▸ WHAT TO PRODUCE
Write out again, exactly, the lines below starting at the one with "summation BY NAME." and ending at the one with "VERBATIM up to".
═══ EXCERPTED RECORDS ═══
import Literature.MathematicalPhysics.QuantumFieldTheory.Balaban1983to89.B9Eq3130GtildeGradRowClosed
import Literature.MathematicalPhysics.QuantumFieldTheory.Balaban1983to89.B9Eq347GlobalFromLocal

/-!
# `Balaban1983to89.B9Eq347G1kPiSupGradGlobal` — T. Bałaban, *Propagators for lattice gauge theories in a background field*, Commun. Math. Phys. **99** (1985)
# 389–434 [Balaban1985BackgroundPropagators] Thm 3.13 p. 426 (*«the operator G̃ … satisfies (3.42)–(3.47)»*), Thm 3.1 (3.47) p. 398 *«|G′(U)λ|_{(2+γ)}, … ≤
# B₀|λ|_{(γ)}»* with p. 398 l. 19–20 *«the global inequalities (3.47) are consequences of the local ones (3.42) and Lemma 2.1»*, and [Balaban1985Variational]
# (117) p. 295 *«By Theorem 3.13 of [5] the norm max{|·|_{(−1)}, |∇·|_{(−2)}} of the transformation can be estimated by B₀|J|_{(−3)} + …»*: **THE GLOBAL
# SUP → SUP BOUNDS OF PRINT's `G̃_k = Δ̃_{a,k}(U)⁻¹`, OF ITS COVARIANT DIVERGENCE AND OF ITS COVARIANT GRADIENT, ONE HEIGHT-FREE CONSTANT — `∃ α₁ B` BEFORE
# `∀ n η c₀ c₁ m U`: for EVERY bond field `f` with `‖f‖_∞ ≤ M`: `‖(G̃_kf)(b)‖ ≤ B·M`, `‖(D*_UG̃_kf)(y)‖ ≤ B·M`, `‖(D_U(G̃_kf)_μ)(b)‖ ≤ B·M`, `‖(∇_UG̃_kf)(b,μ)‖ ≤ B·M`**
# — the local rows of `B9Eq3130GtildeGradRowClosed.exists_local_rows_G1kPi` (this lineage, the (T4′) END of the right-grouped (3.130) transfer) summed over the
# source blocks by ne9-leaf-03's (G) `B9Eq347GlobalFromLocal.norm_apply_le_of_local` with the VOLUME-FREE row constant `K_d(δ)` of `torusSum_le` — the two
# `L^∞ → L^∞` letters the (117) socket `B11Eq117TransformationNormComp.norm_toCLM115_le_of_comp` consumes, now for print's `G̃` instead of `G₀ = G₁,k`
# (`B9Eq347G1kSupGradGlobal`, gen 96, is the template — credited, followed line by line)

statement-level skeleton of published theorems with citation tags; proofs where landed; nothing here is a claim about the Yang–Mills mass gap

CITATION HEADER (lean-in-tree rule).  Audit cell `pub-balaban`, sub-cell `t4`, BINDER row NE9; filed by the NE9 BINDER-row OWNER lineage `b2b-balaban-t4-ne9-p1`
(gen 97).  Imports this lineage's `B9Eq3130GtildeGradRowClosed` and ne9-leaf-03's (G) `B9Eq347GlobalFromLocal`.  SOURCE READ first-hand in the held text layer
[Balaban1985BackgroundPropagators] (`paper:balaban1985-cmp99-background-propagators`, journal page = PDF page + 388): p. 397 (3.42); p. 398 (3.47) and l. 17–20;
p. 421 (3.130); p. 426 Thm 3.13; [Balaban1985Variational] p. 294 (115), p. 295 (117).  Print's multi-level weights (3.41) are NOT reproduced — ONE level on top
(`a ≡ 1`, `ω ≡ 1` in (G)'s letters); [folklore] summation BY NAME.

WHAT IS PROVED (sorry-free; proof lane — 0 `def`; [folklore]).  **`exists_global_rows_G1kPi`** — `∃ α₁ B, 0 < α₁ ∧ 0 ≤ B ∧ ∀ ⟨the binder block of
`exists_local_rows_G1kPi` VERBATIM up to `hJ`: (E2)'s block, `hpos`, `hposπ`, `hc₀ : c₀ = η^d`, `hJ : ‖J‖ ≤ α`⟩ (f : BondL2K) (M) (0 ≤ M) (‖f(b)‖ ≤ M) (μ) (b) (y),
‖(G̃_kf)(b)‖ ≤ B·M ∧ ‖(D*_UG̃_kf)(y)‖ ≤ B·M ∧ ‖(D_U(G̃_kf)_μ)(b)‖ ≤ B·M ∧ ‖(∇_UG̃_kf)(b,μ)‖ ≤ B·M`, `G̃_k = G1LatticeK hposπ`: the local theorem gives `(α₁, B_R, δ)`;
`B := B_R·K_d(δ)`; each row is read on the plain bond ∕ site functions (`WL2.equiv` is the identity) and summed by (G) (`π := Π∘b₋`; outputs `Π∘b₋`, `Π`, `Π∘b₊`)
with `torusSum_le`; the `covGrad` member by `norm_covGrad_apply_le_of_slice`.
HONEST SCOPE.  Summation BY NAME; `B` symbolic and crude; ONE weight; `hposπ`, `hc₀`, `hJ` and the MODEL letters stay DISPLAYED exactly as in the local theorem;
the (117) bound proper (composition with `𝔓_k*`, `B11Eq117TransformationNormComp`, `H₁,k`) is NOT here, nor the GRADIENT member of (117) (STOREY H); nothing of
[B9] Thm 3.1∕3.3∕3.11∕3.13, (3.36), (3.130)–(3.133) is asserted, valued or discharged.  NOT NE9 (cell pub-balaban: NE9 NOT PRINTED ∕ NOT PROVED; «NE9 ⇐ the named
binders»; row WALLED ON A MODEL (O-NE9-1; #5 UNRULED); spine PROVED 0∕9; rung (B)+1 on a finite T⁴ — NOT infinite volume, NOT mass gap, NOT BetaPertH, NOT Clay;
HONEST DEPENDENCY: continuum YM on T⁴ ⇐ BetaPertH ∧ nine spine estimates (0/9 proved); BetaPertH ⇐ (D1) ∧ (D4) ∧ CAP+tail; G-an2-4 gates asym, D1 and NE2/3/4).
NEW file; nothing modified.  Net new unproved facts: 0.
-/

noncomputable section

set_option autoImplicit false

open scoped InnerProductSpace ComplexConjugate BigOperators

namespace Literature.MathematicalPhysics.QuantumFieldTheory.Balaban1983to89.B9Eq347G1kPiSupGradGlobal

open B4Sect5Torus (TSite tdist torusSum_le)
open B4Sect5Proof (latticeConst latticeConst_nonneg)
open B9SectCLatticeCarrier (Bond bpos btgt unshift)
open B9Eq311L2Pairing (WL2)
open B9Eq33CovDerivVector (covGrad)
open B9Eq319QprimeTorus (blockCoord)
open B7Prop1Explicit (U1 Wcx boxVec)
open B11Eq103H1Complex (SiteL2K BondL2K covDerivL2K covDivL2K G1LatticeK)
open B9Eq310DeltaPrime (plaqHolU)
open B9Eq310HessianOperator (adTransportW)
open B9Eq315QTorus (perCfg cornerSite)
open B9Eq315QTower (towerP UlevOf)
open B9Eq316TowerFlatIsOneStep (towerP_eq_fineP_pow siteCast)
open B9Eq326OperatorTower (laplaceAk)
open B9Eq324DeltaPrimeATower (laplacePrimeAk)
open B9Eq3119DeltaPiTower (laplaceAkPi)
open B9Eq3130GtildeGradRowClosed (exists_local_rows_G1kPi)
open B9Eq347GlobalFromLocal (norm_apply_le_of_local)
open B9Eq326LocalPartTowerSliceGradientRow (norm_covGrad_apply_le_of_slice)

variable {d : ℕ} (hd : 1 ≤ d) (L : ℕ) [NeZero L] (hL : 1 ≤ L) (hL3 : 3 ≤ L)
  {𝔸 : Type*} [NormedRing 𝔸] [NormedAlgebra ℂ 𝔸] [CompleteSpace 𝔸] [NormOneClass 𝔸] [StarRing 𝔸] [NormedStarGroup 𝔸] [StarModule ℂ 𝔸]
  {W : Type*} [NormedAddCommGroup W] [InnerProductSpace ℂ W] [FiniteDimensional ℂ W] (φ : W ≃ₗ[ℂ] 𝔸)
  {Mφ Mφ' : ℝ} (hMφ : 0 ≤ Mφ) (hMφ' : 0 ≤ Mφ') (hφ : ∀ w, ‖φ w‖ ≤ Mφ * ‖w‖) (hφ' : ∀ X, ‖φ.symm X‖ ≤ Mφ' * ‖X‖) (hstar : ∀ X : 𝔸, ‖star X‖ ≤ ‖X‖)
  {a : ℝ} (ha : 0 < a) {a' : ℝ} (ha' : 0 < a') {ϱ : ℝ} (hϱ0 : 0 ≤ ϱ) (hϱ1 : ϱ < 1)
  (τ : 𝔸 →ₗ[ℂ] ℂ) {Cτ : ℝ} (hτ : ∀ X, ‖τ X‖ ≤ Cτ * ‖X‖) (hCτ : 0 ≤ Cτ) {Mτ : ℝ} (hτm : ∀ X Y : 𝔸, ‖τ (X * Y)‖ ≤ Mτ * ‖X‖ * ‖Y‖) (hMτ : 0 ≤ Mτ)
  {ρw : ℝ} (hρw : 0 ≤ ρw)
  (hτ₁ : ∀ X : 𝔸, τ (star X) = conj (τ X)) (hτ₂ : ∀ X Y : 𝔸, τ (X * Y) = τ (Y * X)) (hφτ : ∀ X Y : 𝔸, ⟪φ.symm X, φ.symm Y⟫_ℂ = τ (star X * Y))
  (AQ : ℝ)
═══
═══ EXCERPTED RECORDS ═══
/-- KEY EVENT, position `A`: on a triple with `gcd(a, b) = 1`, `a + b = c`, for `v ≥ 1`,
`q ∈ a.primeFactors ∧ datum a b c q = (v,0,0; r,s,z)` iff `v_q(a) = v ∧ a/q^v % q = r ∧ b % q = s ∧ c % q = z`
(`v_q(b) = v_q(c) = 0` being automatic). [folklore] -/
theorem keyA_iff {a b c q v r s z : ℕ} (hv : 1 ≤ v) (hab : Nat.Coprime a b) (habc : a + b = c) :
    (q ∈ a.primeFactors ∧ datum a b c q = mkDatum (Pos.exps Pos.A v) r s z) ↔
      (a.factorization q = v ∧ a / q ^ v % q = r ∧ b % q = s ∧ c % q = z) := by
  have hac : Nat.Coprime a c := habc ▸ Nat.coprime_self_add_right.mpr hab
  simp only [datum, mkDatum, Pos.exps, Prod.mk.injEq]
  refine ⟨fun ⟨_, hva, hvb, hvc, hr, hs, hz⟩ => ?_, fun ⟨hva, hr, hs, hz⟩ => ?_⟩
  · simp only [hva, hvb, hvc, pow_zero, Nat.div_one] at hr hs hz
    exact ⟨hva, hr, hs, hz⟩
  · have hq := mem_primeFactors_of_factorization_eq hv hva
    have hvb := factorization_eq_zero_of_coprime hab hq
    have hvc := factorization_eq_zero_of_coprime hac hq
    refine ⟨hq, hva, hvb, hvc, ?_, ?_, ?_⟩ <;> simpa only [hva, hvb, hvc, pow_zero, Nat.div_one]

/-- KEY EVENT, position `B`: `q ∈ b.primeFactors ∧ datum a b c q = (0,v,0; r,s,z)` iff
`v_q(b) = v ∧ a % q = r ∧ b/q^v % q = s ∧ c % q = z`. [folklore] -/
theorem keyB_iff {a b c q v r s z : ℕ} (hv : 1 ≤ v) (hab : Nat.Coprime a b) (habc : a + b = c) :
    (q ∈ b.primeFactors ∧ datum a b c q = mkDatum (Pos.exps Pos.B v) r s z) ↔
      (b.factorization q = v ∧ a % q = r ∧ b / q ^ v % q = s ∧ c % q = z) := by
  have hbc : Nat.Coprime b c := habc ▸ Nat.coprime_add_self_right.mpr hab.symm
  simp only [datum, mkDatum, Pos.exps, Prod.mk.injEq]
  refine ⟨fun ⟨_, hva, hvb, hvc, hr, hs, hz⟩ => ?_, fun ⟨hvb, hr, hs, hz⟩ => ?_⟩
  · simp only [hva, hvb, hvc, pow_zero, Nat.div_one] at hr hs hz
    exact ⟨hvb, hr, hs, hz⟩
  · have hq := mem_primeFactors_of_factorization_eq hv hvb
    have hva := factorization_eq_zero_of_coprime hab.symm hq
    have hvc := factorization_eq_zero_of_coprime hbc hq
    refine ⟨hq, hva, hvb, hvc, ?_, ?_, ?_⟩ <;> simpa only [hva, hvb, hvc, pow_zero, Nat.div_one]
═══
▸ COMPLETED EXERCISE
(`a ≡ 1`, `ω ≡ 1` in (G)'s letters); [folklore] summation BY NAME.

WHAT IS PROVED (sorry-free; proof lane — 0 `def`; [folklore]).  **`exists_global_rows_G1kPi`** — `∃ α₁ B, 0 < α₁ ∧ 0 ≤ B ∧ ∀ ⟨the binder block of
`exists_local_rows_G1kPi` VERBATIM up to `hJ`: (E2)'s block, `hpos`, `hposπ`, `hc₀ : c₀ = η^d`, `hJ : ‖J‖ ≤ α`⟩ (f : BondL2K) (M) (0 ≤ M) (‖f(b)‖ ≤ M) (μ) (b) (y),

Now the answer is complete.